Your assignment: Among the entries below, please repeat exactly and only the lines from the line containing "σ s ∈ H) := by" to the line containing "(notMem_empty s hs).elim⟩", both lines included.

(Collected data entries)
-----
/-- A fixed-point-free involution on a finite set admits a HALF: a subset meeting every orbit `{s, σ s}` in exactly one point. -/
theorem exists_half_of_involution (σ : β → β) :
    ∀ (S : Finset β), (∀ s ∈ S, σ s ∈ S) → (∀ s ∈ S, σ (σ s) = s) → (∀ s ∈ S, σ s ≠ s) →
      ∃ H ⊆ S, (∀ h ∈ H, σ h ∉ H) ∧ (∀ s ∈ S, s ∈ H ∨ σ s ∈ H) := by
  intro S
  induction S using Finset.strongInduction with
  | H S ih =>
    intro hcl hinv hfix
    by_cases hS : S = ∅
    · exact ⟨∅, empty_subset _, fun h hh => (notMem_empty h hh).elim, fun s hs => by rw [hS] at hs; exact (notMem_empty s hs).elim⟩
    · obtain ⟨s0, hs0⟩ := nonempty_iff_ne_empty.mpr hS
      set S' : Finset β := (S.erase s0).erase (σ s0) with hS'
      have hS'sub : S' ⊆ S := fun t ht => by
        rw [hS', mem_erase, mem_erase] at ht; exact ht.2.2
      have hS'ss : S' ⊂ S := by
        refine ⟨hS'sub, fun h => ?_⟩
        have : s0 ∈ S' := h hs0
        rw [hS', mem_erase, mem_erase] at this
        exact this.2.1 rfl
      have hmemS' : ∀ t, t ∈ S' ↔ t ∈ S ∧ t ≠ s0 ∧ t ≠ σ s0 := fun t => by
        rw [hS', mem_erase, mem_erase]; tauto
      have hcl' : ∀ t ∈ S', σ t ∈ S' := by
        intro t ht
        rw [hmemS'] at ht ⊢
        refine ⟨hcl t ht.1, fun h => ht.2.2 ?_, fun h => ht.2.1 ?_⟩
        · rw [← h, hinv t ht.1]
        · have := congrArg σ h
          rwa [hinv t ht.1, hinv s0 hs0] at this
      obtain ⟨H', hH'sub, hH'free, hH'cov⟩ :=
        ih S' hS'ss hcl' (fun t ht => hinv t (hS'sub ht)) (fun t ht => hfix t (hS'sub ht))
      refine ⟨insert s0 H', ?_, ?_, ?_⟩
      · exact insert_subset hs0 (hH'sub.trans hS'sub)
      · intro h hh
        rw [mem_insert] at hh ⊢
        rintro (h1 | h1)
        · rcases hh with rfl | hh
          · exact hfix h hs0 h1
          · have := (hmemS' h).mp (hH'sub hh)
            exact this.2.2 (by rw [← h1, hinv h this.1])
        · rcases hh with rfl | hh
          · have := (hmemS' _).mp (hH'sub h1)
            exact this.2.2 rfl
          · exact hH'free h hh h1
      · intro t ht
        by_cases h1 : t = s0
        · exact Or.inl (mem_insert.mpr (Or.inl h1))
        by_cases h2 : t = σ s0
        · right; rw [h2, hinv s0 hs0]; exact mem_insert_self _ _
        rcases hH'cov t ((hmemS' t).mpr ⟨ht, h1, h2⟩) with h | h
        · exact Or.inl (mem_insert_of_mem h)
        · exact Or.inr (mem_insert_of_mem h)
-----
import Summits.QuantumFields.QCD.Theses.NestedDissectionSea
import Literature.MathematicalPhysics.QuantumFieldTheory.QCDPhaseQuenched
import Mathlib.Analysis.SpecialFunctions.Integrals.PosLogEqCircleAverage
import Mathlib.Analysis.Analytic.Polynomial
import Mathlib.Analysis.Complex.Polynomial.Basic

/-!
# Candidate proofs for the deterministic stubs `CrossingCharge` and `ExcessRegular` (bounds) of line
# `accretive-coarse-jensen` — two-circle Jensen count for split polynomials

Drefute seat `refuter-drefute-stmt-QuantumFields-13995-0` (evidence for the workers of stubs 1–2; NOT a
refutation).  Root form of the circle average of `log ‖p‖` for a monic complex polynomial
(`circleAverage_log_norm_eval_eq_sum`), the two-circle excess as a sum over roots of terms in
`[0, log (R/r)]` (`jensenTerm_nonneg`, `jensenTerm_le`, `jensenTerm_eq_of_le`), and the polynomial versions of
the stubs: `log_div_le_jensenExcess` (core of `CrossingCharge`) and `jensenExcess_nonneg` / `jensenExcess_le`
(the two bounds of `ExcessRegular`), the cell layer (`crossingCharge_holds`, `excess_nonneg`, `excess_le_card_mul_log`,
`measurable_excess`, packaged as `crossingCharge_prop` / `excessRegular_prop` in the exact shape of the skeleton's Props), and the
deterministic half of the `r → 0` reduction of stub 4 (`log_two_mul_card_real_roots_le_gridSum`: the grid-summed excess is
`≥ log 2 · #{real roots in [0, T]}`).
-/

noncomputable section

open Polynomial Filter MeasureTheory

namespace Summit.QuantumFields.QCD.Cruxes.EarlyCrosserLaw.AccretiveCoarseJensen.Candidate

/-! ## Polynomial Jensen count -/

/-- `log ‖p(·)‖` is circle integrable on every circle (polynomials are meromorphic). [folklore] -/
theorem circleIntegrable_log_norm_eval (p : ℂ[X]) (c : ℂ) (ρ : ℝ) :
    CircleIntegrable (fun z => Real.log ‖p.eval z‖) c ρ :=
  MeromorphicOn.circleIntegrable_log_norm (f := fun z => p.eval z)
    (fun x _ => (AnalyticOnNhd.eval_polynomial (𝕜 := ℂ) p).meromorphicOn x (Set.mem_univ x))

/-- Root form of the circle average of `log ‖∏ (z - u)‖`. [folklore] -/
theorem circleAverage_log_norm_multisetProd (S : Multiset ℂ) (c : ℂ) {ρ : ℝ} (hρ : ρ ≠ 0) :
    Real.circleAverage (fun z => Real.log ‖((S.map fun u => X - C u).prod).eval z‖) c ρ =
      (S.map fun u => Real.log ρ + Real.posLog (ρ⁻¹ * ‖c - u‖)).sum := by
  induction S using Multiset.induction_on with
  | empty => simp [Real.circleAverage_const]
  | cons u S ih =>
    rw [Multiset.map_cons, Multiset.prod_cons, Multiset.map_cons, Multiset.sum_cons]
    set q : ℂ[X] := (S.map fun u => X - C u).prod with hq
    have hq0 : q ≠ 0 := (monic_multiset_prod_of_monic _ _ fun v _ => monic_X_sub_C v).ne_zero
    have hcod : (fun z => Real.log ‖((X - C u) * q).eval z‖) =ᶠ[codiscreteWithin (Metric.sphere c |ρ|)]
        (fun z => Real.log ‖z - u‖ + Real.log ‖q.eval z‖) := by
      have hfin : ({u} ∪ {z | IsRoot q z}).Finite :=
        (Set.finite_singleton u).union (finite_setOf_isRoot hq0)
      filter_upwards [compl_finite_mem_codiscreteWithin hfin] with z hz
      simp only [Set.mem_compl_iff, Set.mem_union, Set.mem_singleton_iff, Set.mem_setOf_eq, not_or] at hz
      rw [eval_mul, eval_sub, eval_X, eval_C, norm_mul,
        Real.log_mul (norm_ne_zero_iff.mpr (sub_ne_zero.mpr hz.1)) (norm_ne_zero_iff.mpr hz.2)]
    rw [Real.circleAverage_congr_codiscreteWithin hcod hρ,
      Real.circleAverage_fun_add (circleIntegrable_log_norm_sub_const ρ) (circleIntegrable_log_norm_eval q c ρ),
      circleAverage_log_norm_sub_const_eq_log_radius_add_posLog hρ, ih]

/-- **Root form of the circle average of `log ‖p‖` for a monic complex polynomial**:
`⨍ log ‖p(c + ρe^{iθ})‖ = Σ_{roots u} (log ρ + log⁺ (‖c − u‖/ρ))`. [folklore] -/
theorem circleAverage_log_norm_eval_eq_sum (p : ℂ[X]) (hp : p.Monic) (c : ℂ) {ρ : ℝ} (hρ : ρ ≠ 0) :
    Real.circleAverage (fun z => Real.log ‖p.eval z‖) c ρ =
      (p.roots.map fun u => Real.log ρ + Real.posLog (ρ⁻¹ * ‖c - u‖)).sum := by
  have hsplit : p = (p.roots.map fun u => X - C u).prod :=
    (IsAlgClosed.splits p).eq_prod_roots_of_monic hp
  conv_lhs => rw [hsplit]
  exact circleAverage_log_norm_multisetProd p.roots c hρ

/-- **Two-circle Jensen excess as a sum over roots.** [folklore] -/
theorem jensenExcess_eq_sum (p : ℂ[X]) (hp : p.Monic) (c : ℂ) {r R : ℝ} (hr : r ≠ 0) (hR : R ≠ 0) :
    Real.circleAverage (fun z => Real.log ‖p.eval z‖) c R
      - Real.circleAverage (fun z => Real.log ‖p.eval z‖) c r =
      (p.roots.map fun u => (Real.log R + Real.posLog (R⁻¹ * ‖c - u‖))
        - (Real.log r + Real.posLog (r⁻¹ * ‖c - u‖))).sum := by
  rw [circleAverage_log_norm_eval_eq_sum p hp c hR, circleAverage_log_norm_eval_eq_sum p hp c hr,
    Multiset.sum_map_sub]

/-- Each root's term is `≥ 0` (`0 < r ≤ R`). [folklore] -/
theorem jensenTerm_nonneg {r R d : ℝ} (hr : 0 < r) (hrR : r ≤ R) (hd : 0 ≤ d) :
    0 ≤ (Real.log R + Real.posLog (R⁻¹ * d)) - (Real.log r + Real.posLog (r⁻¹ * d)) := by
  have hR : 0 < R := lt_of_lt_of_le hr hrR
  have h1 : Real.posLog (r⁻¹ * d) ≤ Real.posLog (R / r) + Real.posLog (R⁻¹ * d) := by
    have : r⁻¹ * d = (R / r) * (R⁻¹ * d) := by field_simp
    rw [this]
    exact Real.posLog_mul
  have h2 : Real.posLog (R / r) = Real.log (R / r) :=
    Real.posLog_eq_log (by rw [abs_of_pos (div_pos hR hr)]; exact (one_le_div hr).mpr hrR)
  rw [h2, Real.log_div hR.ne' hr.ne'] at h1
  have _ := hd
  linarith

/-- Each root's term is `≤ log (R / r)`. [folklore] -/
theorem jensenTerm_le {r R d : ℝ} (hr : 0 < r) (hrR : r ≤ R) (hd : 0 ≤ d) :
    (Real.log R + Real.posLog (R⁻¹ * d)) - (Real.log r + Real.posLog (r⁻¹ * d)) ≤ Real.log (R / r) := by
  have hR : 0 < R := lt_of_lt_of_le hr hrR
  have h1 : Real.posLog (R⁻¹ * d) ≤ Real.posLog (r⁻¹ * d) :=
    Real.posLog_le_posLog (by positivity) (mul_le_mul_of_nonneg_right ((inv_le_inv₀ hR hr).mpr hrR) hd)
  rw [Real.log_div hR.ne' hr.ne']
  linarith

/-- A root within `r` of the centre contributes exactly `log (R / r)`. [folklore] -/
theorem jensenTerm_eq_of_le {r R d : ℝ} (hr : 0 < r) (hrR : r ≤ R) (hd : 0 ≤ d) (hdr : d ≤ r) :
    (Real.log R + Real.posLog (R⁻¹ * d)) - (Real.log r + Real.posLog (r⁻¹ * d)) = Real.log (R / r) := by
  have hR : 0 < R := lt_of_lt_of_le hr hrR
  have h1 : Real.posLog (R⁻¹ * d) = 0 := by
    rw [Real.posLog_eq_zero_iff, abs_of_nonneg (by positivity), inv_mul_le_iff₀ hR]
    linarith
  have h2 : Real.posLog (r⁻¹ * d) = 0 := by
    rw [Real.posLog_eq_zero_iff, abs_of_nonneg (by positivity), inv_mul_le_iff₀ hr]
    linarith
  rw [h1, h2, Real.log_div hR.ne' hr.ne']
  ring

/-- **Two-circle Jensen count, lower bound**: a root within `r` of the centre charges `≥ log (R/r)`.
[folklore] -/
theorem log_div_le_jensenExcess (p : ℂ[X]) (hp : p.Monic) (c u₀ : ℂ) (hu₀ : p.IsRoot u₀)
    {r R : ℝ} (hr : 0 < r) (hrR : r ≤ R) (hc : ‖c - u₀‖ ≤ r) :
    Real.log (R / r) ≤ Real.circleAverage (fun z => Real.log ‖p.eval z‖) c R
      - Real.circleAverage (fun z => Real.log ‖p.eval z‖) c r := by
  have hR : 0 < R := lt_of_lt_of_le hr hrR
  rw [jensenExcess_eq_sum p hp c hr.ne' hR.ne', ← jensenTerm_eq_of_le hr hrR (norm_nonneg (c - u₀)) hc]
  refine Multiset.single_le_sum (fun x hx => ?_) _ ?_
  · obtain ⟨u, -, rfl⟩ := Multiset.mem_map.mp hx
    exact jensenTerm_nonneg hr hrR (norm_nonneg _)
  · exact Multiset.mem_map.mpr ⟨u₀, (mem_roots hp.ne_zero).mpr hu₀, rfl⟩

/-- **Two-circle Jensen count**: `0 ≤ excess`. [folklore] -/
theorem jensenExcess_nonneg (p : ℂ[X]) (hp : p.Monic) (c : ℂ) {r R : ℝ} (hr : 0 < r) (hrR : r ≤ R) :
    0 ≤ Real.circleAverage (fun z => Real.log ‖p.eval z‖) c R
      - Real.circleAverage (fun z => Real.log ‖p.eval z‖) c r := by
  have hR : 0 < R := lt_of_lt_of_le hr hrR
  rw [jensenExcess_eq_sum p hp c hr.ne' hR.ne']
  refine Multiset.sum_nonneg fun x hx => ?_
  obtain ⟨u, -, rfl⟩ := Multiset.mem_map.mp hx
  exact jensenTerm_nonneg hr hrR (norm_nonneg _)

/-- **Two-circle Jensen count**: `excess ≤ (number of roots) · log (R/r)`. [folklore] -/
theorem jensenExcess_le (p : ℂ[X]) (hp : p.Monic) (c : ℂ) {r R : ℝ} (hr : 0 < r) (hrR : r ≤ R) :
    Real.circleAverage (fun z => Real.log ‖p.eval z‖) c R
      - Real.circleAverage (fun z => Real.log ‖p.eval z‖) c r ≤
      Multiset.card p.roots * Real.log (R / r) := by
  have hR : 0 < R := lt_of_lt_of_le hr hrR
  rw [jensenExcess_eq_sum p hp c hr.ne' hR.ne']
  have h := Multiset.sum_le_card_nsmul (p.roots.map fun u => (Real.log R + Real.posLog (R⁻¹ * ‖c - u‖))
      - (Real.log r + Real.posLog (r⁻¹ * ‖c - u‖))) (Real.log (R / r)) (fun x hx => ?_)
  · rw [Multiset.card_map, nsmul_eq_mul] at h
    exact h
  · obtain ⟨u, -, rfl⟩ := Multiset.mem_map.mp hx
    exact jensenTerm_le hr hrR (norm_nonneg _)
-----
Solution for this task:
      ∃ H ⊆ S, (∀ h ∈ H, σ h ∉ H) ∧ (∀ s ∈ S, s ∈ H ∨ σ s ∈ H) := by
  intro S
  induction S using Finset.strongInduction with
  | H S ih =>
    intro hcl hinv hfix
    by_cases hS : S = ∅
    · exact ⟨∅, empty_subset _, fun h hh => (notMem_empty h hh).elim, fun s hs => by rw [hS] at hs; exact (notMem_empty s hs).elim⟩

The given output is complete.